*EXERCISE DESCRIPTION*: Everything from the line containing "Finset.disjoint_left.1 hWS hs" through the line containing "have k4 := mul_le_mul_of_nonneg_left h4 hα" in the listing below should be copied exactly, and nothing more.

*RECORDED DATA*:
import Summits.CriticalPhenomena.PercolationContinuityZ3.Theorems.PercNearOneGluingAdditiveGluingBhkMenu
import Summits.CriticalPhenomena.PercolationContinuityZ3.Theorems.PercNearOneGluingAdditiveGluingBhkSets
import HarnessLib

/-! # Crux `PercNearOneGluing.AdditiveGluing` (stmt-CriticalPhenomena-4576): Kozma–Nitzan's Theorem 1 for a GLUED PAIR,
# in weighted form and written in the un-glued graph

Support file (`--supports stmt-CriticalPhenomena-4576`, lead prim-png-lead-4576).  No definitions, no named facts, no sorries.

For a set of relays `W` (below `W = {a₁, a₃}`, the tied worst pair of the three-relay problem) and a further relay `a₂ ∉ W`,
let `N = {W ↮ a₂}`, `O_W = {o ∈ C(W)}`, `O₂ = {o ↔ a₂}`, `B_W = {b ∈ C(W)}`, `B₂ = {a₂ ↔ b}`, `α = μ(N ∩ O_W)`, `β = μ(N ∩ O₂)`.
**Theorem (`gluedPair_weightedThm1`).**
  `0 ≤ α·[μ(N ∩ O₂ ∩ B₂) − μ(N ∩ O₂ ∩ B_W)] + β·[μ(N ∩ O_W ∩ B_W) − μ(N ∩ O_W ∩ B₂)]`.
This is Kozma–Nitzan's Theorem 1 (arXiv:2401.12397, p. 8: "Applying BHK 4 times") for the relay pair `{w, a₂}` of the graph
`G/W` (the pair glued to one vertex `w`) in its WEIGHTED form `α(P(E)−P(F_w)) + β(P(E)−P(F₂)) ≥ 0` (KN's (6) before normalising
`α, β`), written directly in `G`: on `N` the glued events coincide with the set events `O_W, B_W`, and the four van den
Berg–Häggström–Kahn inequalities for the SET cluster `C(W)` versus `C(a₂)` (the landed `stub_bhkSets`, instantiated through deep seat
r2's `bhkMenu_one/two`) replace BHK in `G/W`.  It is the provable half of the lead's glued-pair exchange route (T-d) to the three-relay
case (registered stub `stub_gluedPairExchangeTie_pl`; memo TD-MEMO.md): `(α+β)·[μ(a₃↮b) − μ(o↔A ∖ o↔b)] = WT + (α+β)·gap(T-d)` with
`WT` the quantity shown nonnegative here.
[cite: KozmaNitzan2024, Theorem 1 (§3.1, pp. 7–8); VandenbergHaggstromKahn2005, Thms. 1.3–1.4]
-/

namespace Summit.CriticalPhenomena.PercolationContinuityZ3.Theorems

open MeasureTheory Set Literature.Probability.LatticeModels Literature.Probability.Percolation

noncomputable section
open Classical

variable {n : ℕ}

/-- The separation event `{S ↮ X}` written with a finset or with its coercion to a set is the same event. [folklore] -/
theorem gluedPair_sep_coe (S S' : Finset (Fin n)) :
    {ω : BondConfig (Fin n) | ∀ s ∈ S, ∀ x ∈ (S' : Set (Fin n)), ¬ (openGraph ω).Reachable s x} =
      {ω : BondConfig (Fin n) | ∀ s ∈ S, ∀ x ∈ S', ¬ (openGraph ω).Reachable s x} := by
  ext ω; simp only [Set.mem_setOf_eq, Finset.mem_coe]

/-- The separation event is symmetric in the two sides. [folklore] -/
theorem gluedPair_sep_symm (S S' : Finset (Fin n)) :
    {ω : BondConfig (Fin n) | ∀ s ∈ S', ∀ x ∈ S, ¬ (openGraph ω).Reachable s x} =
      {ω : BondConfig (Fin n) | ∀ s ∈ S, ∀ x ∈ S', ¬ (openGraph ω).Reachable s x} := by
  ext ω
  simp only [Set.mem_setOf_eq]
  constructor
  · intro h s hs x hx hr; exact h x hx s hs hr.symm
  · intro h s hs x hx hr; exact h x hx s hs hr.symm

/-- **Weighted Theorem 1 for a glued pair** (see the file header): with `N = {W ↮ S'}` for disjoint finsets `W, S'`,
`O_W = ⋃_{s∈W} {s↔o}`, `B_W = ⋃_{s∈W} {s↔b}`, `O' = ⋃_{s∈S'} {s↔o}`, `B' = ⋃_{s∈S'} {s↔b}`:
`0 ≤ μ(N∩O_W)·[μ(N∩(O'∩B')) − μ(N∩(O'∩B_W))] + μ(N∩O')·[μ(N∩(O_W∩B_W)) − μ(N∩(O_W∩B'))]`.
Four set-BHK applications. [cite: KozmaNitzan2024, Theorem 1, proof (p. 8)] -/
theorem gluedPair_weightedThm1 (w : Sym2 (Fin n) → unitInterval) (W S' : Finset (Fin n)) (o b : Fin n)
    (hWS : Disjoint W S') :
    0 ≤ (prodBernoulli w).real ({ω : BondConfig (Fin n) | ∀ s ∈ W, ∀ x ∈ S', ¬ (openGraph ω).Reachable s x} ∩
            ⋃ s ∈ W, openConn s o) *
          ((prodBernoulli w).real ({ω : BondConfig (Fin n) | ∀ s ∈ W, ∀ x ∈ S', ¬ (openGraph ω).Reachable s x} ∩
              ((⋃ s ∈ S', openConn s o) ∩ ⋃ s ∈ S', openConn s b)) -
            (prodBernoulli w).real ({ω : BondConfig (Fin n) | ∀ s ∈ W, ∀ x ∈ S', ¬ (openGraph ω).Reachable s x} ∩
              ((⋃ s ∈ S', openConn s o) ∩ ⋃ s ∈ W, openConn s b))) +
        (prodBernoulli w).real ({ω : BondConfig (Fin n) | ∀ s ∈ W, ∀ x ∈ S', ¬ (openGraph ω).Reachable s x} ∩
            ⋃ s ∈ S', openConn s o) *
          ((prodBernoulli w).real ({ω : BondConfig (Fin n) | ∀ s ∈ W, ∀ x ∈ S', ¬ (openGraph ω).Reachable s x} ∩
              ((⋃ s ∈ W, openConn s o) ∩ ⋃ s ∈ W, openConn s b)) -
            (prodBernoulli w).real ({ω : BondConfig (Fin n) | ∀ s ∈ W, ∀ x ∈ S', ¬ (openGraph ω).Reachable s x} ∩
              ((⋃ s ∈ W, openConn s o) ∩ ⋃ s ∈ S', openConn s b))) := by
  set μ := prodBernoulli w with hμ
  set N : Set (BondConfig (Fin n)) := {ω | ∀ s ∈ W, ∀ x ∈ S', ¬ (openGraph ω).Reachable s x} with hN
  set OW : Set (BondConfig (Fin n)) := ⋃ s ∈ W, openConn s o with hOW
  set BW : Set (BondConfig (Fin n)) := ⋃ s ∈ W, openConn s b with hBW
  set O' : Set (BondConfig (Fin n)) := ⋃ s ∈ S', openConn s o with hO'
  set B' : Set (BondConfig (Fin n)) := ⋃ s ∈ S', openConn s b with hB'
  have hWX : ∀ s ∈ W, s ∉ (S' : Set (Fin n)) := fun s hs hx =>
    Finset.disjoint_left.1 hWS hs (Finset.mem_coe.1 hx)
  have hXW : ∀ s ∈ S', s ∉ (W : Set (Fin n)) := fun s hs hx =>
    Finset.disjoint_left.1 hWS (Finset.mem_coe.1 hx) hs
  -- (1) Thm 1.3 in `C(W)`: `μ(N∩O_W) μ(N∩B_W) ≤ μ(N) μ(N∩(O_W∩B_W))`
  have h1 := bhkMenu_one stub_bhkSets.1 w W (S' : Set (Fin n))
    {C | ∃ s ∈ W, (openGraph C).Reachable s o} {C | ∃ s ∈ W, (openGraph C).Reachable s b}
    (bhkMenu_any_isUpperSet W o) (bhkMenu_any_isUpperSet W b) OW BW
    (fun ω => bhkMenu_any_mem W o ω) (fun ω => bhkMenu_any_mem W b ω) hWX
  rw [gluedPair_sep_coe] at h1
  -- (2) Thm 1.4, `C(W)` vs `C(S')`: `μ(N) μ(N∩(O_W∩B')) ≤ μ(N∩O_W) μ(N∩B')`
  have h2 := bhkMenu_two stub_bhkSets.2 w W S'
    {C | ∃ s ∈ W, (openGraph C).Reachable s o} {C | ∃ s ∈ S', (openGraph C).Reachable s b}
    (bhkMenu_any_isUpperSet W o) (bhkMenu_any_isUpperSet S' b) OW B'
    (fun ω => bhkMenu_any_mem W o ω) (fun ω => bhkMenu_any_mem S' b ω) hWS
  -- (3) Thm 1.3 in `C(S')`: `μ(N∩O') μ(N∩B') ≤ μ(N) μ(N∩(O'∩B'))` (separation written from the `S'` side)
  have h3 := bhkMenu_one stub_bhkSets.1 w S' (W : Set (Fin n))
    {C | ∃ s ∈ S', (openGraph C).Reachable s o} {C | ∃ s ∈ S', (openGraph C).Reachable s b}
    (bhkMenu_any_isUpperSet S' o) (bhkMenu_any_isUpperSet S' b) O' B'
    (fun ω => bhkMenu_any_mem S' o ω) (fun ω => bhkMenu_any_mem S' b ω) hXW
  rw [gluedPair_sep_coe, gluedPair_sep_symm W S'] at h3
  -- (4) Thm 1.4, `C(S')` vs `C(W)`: `μ(N) μ(N∩(O'∩B_W)) ≤ μ(N∩O') μ(N∩B_W)`
  have h4 := bhkMenu_two stub_bhkSets.2 w S' W
    {C | ∃ s ∈ S', (openGraph C).Reachable s o} {C | ∃ s ∈ W, (openGraph C).Reachable s b}
    (bhkMenu_any_isUpperSet S' o) (bhkMenu_any_isUpperSet W b) O' BW
    (fun ω => bhkMenu_any_mem S' o ω) (fun ω => bhkMenu_any_mem W b ω) hWS.symm
  rw [gluedPair_sep_symm W S'] at h4
  -- combine: `μ(N)·WT ≥ 0`
  have hα : 0 ≤ μ.real (N ∩ OW) := measureReal_nonneg
  have hβ : 0 ≤ μ.real (N ∩ O') := measureReal_nonneg
  have k1 := mul_le_mul_of_nonneg_left h1 hβ   -- β·(α μ(N∩BW)) ≤ β·(μN μ(N∩(OW∩BW)))
  have k2 := mul_le_mul_of_nonneg_left h2 hβ
  have k3 := mul_le_mul_of_nonneg_left h3 hα
  have k4 := mul_le_mul_of_nonneg_left h4 hα
  have key : 0 ≤ μ.real N * (μ.real (N ∩ OW) * (μ.real (N ∩ (O' ∩ B')) - μ.real (N ∩ (O' ∩ BW))) +
      μ.real (N ∩ O') * (μ.real (N ∩ (OW ∩ BW)) - μ.real (N ∩ (OW ∩ B')))) := by
    nlinarith [k1, k2, k3, k4]
  by_cases hN0 : μ.real N = 0
  · -- everything inside `N` has measure zero
    have hz : ∀ A : Set (BondConfig (Fin n)), μ.real (N ∩ A) = 0 := fun A =>
      le_antisymm ((measureReal_mono Set.inter_subset_left).trans hN0.le) measureReal_nonneg
    rw [hz, hz, hz, hz, hz, hz]
    simp
  · have hNpos : 0 < μ.real N := lt_of_le_of_ne measureReal_nonneg (Ne.symm hN0)
    by_contra hneg
    push Not at hneg
    have := mul_neg_of_pos_of_neg hNpos hneg
    linarith [key, this]

end

end Summit.CriticalPhenomena.PercolationContinuityZ3.Theorems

*TASK RESPONSE*:
    Finset.disjoint_left.1 hWS hs (Finset.mem_coe.1 hx)
  have hXW : ∀ s ∈ S', s ∉ (W : Set (Fin n)) := fun s hs hx =>
    Finset.disjoint_left.1 hWS (Finset.mem_coe.1 hx) hs
  -- (1) Thm 1.3 in `C(W)`: `μ(N∩O_W) μ(N∩B_W) ≤ μ(N) μ(N∩(O_W∩B_W))`
  have h1 := bhkMenu_one stub_bhkSets.1 w W (S' : Set (Fin n))
    {C | ∃ s ∈ W, (openGraph C).Reachable s o} {C | ∃ s ∈ W, (openGraph C).Reachable s b}
    (bhkMenu_any_isUpperSet W o) (bhkMenu_any_isUpperSet W b) OW BW
    (fun ω => bhkMenu_any_mem W o ω) (fun ω => bhkMenu_any_mem W b ω) hWX
  rw [gluedPair_sep_coe] at h1
  -- (2) Thm 1.4, `C(W)` vs `C(S')`: `μ(N) μ(N∩(O_W∩B')) ≤ μ(N∩O_W) μ(N∩B')`
  have h2 := bhkMenu_two stub_bhkSets.2 w W S'
    {C | ∃ s ∈ W, (openGraph C).Reachable s o} {C | ∃ s ∈ S', (openGraph C).Reachable s b}
    (bhkMenu_any_isUpperSet W o) (bhkMenu_any_isUpperSet S' b) OW B'
    (fun ω => bhkMenu_any_mem W o ω) (fun ω => bhkMenu_any_mem S' b ω) hWS
  -- (3) Thm 1.3 in `C(S')`: `μ(N∩O') μ(N∩B') ≤ μ(N) μ(N∩(O'∩B'))` (separation written from the `S'` side)
  have h3 := bhkMenu_one stub_bhkSets.1 w S' (W : Set (Fin n))
    {C | ∃ s ∈ S', (openGraph C).Reachable s o} {C | ∃ s ∈ S', (openGraph C).Reachable s b}
    (bhkMenu_any_isUpperSet S' o) (bhkMenu_any_isUpperSet S' b) O' B'
    (fun ω => bhkMenu_any_mem S' o ω) (fun ω => bhkMenu_any_mem S' b ω) hXW
  rw [gluedPair_sep_coe, gluedPair_sep_symm W S'] at h3
  -- (4) Thm 1.4, `C(S')` vs `C(W)`: `μ(N) μ(N∩(O'∩B_W)) ≤ μ(N∩O') μ(N∩B_W)`
  have h4 := bhkMenu_two stub_bhkSets.2 w S' W
    {C | ∃ s ∈ S', (openGraph C).Reachable s o} {C | ∃ s ∈ W, (openGraph C).Reachable s b}
    (bhkMenu_any_isUpperSet S' o) (bhkMenu_any_isUpperSet W b) O' BW
    (fun ω => bhkMenu_any_mem S' o ω) (fun ω => bhkMenu_any_mem W b ω) hWS.symm
  rw [gluedPair_sep_symm W S'] at h4
  -- combine: `μ(N)·WT ≥ 0`
  have hα : 0 ≤ μ.real (N ∩ OW) := measureReal_nonneg
  have hβ : 0 ≤ μ.real (N ∩ O') := measureReal_nonneg
  have k1 := mul_le_mul_of_nonneg_left h1 hβ   -- β·(α μ(N∩BW)) ≤ β·(μN μ(N∩(OW∩BW)))
  have k2 := mul_le_mul_of_nonneg_left h2 hβ
  have k3 := mul_le_mul_of_nonneg_left h3 hα
  have k4 := mul_le_mul_of_nonneg_left h4 hα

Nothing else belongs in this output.